From the larger standpoint of social and political organisation the freeholders constituted an element in society the very nature of which we can hardly understand, because our modern life offers no analogy to it. We tend to draw our social lines not between small properties and great, but between those who have property and those who have not, and to think of the men who stand between the very rich and the very poor, the men of whom our ancestors boasted as the “Commons of England,” as men who do not own but are employed by owners. Independence and the virtues which go with independence, energy, a sober, self-respecting forethought, public spirit, are apt to become identified in our minds with the possession of wealth, because so few except the comparatively wealthy have the means of climbing beyond the reach of the stream of impersonal economic pressure which whirls the mass of mankind this way and that with the violence of an irresponsible Titan.
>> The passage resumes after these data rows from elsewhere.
/-!
# [SemiAnbd] Theorem 5.4 (iii), COMPATIBLE reading, at the produced decomposition data with the datum `ι g`
# READ THROUGH THE CHARTS (junction v5, «parametric ι»; proof-only)

Mochizuki, *Semi-graphs of anabelioids*, Publ. RIMS **42** (2006), §5, Theorem 5.4 (iii) p. 66, with the data of p. 65
and Prop 5.2 (iv) p. 64; §3 Prop 3.2 p. 35, Prop 3.6 (iv) p. 39, Cor 3.9 pp. 42–43
[cite: MochizukiSemiAnbd2006, Thm 5.4 (iii), p. 66].

PROOF-ONLY (no definition, nothing asserted; cell abc-iut, layer L3, T54 junction one-writer umbrella lineage
abc-iut-w5-d141; abc-iut-w4-d053's «ι g SHAPE RULING» 2026-08-26).  Junction v4
(`arithQuasiGeometricCorrespondenceStatementCompat_ofChart`, `ArithThm54iiiUmbrellaOfChart.lean`) concludes
abc-iut-w4-d083's `ArithQuasiGeometricCorrespondenceStatementCompat 𝔊 ℍ e augG augH btemp` at the PRODUCED decomposition
data over the tempered charts `c𝒢`, `cℋ`, but still binds an ABSTRACT datum `ι : (𝔾 ⟶ ℍ') → (Ker aug_𝔊 →* Π^temp_ℍ)`
("`B^temp(g)` on the geometric tempered groups") with EIGHT properties `hιG hιH hιinj hιbtemp hιgeomV hιgeomE hιgeomC` and
the junction binder `hCor39c` whose last line is phrased through `ι`.  Here `ι` is NO LONGER A BINDER: it is read through
the charts — `ι g (ι_𝔾 y) = ι_ℍ (φ̂ g y)` for chart-level representatives `φ̂ g : π₁^temp(𝔾) → π₁^temp(ℍ')` (Prop 3.2) of a
DICTIONARY `dict g : Hom 𝔾 ℍ'` (abc-iut-L3-t2's morphisms of semi-graphs of anabelioids) with chosen 2-cells `θ g`
(Rmk 2.4.2; cell finding RQ12) — and the eight properties + `hCor39c` are DISCHARGED (`ArithIotaOfChartDict.lean`, this
seat) from:
* (D1)/(D2) `dict`, `θd`, `hlo` (every arrow of the container is locally open, Rmk 2.4.2 / Def 5.1 (iv)), `φ̂`, `hφ̂`
  (`(dict g)^*_{θ g} ≅ B^temp(φ̂ g)`, abc-iut-L3-t10's `Hom.chartPullbackWith`);
* (D1c) `hfaith` — the dictionary is faithful up to 2-isomorphism; (D1-full) `hfull` — it is full on locally open
  arrows up to 2-isomorphism (for the last line of `hCor39c`);
* (D1a)/(D1b) `hpre` / `hpost` — functoriality 2-isomorphisms with the graph actions `F𝒢`, `Fℋ` of `Π_A` on `𝔾`, `ℍ'`
  (Def 5.1 (i); abc-iut-w4-d082's `…_of_graphAction` currency), and `hact𝒢` / `hactℋ` — conjugation by
  `γ ∈ Π^temp_𝔊` on `ι_𝔾(π₁^temp 𝔾)` represents `(F𝒢 (aug γ))^*` (Prop 3.6 (iv) at `ρ(aug γ)`, Prop 5.2 (iv); the
  Hom-level form of `ArithChartAction.conj_verticial`; for the outer-semidirect-product model:
  `conjSubgroup_map_toOuterSemidirectProduct`);
* `hbtempφ` — the arithmetic `B^temp(φ)` restricts on `ι_𝔾(π₁^temp 𝔾)` to `ι_ℍ ∘ φ̂ (φ_𝔾)` up to
  `Ker(aug_ℍ)`-conjugacy (the compatibility requirement on the producer of `B^temp`, formerly `hιbtemp`);
via abc-iut-w4-d083's `iotaShadows_of_compatVAt` (p. 66 ↔ Cor 3.9 (a) at the pair) and
`exists_hom_chartPullbackWith_iso_of_kernelShadows` (↔ Cor 3.9 (b) at the pair), abc-iut-L3-t10's
`Hom.conj_of_chartPullbackWith_iso(_edge)`, and Prop 3.2 (`BTemp.exists_conj_of_natTrans`, `BTemp.resIsoOfConj`).
New chart-side hypotheses w.r.t. v4 (the exact inputs of those two theorems): `hℋiii : CompactInVerticialAt ℋ`,
`hℋ : Cor39Hypotheses ℋ`, `hι𝒢c : Continuous ι𝒢`, `hιℋe : IsEmbedding ιℋ`.
At a pair of FINITE graphs of anabelioids (the case [IUTchI] consumes: dual semi-graphs of special fibres) the two
Thm 3.7 (iii) binders `h𝒢iii`, `hℋiii` are theorems (abc-iut-L3-t8/abc-iut-w4-d064's `compactInVerticialAt_of_finiteGraph`):
`arithQuasiGeometricCorrespondenceStatementCompat_ofChartDict_of_finite`.
OWNER SIGN-OFF (v2 of this file, L3-lead ruling α81 (3)): abc-iut-w4-d083's parallel engine
`arithQuasiGeometricCorrespondenceStatementCompat_ofRep` (`ArithThm54iiiUmbrellaOfDictionary.lean`, representative currency,
per-`φ` local openness, chart-currency equivariance `hrepG`/`hrepH`) IMPLIES the statement of this file:
`arithQuasiGeometricCorrespondenceStatementCompat_ofChartDict_of_ofRep` derives every `rep`-binder from the dictionary binders
(`hrepSurj` ⟸ `hfull`, `hrepInj` ⟸ `hfaith`, `hrepG`/`hrepH` ⟸ `hpre`/`hpost` + `hact𝒢`/`hactℋ`, `hrepOpen` ⟸ the dictionary at
`φ.geom`) — the two v5 files state the same mathematics, the engine under the weaker hypotheses.
REMAINING binders, exhaustively: Thm 5.4 (ii) ×2 and Rmk 5.3.1 ×2 at the produced data (`hIIG hIIH hRG hRH`), the
arithmetic `B^temp` (`btemp`, `haugH hcont hover hbtempφ`), the dictionary (D1)/(D2) above (the cell's recorded merge debt
container `SemiAnbdVocab` ↔ `ProfiniteSemiGraph.Hom`, BridgeResidual (R1)), `hcommB hcommB'`
(`ArithChartBranchAction.hcommB_At` modulo no branch switching), `hsurjG` (Prop 5.2 (iv)), continuity of `e`.
Nothing here bears on [IUTchIII] Cor. 3.12; typed ≠ proved for the inputs.
-/

namespace Literature.AnabelianGeometry.SemiGraphs

open _root_.CategoryTheory _root_.Topology ProfiniteSemiGraph

universe u v w u₀ uG uH

variable {Obj : Type u} [Category.{v} Obj] {𝓥 : SemiAnbdVocab.{u, v, w} Obj}
variable {𝔊 ℍ : ArithSemiGraph 𝓥} {e : 𝔊.PA ≃* ℍ.PA}
variable {𝒢 ℋ : ProfiniteSemiGraph.{u₀}} {c𝒢 : TemperedPiChart 𝒢} {cℋ : TemperedPiChart ℋ}
variable {Gtp : Type uG} [Group Gtp] [TopologicalSpace Gtp]
variable {Htp : Type uH} [Group Htp] [TopologicalSpace Htp] [IsTopologicalGroup Htp] [T2Space Htp]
The sixteenth century was poor with a poverty which no industrial community can understand, the poverty of the colonist and the peasant. It lived in terror of floods and bad harvests and disease, of plague, pestilence, and famine. If one may judge by its churchyards, it had an infantile mortality which might make even Lancashire blush under its soot. Yet (and we do not forget the black page of the early Poor Law) it was possible for men who by our standards would be called poor to exercise that control over the conditions of their lives which is of the essence of freedom, and which in most modern communities is too expensive a privilege to be enjoyed by more than comparatively few. Such men were the freeholders. They formed a class which had security and independence without having affluence, which spanned the gulf between the wealthy and the humble with a chain of estates ranging from the few acres of the peasant proprietor to the many manors of the noble, which was not too poor to be below public duties nor too rich to be above them, which could feel that “it is a quietness to a man’s mind to dwell upon his owne and to know his heire certaine.”[79] Look for a moment at the jolly picture drawn by Fuller,[80] who wrote at the very end of the period with which we are dealing:—
“The good yeoman is a gentleman in ore whom the next age may see refined, and is the most capable of genteel impressions when the Prince shall stamp.... France and Italy are like a die which has no points between cinque and ace, nobility and peasantry.... Indeed, Germany hath her boors like our yeomen; but by a tyrannical appropriation of nobility to some few ancient families their yeomen are excluded from ever rising higher to clarify their blood. In England the temple of honour is closed to none who have passed through the temple of virtue.
“He wears russet clothes, but makes golden payment, having tin in his buttons and silver in his pocket. He is the surest landmark whence foreigners may take aim of the ancient English customs, the gentry more floating after foreign fashions.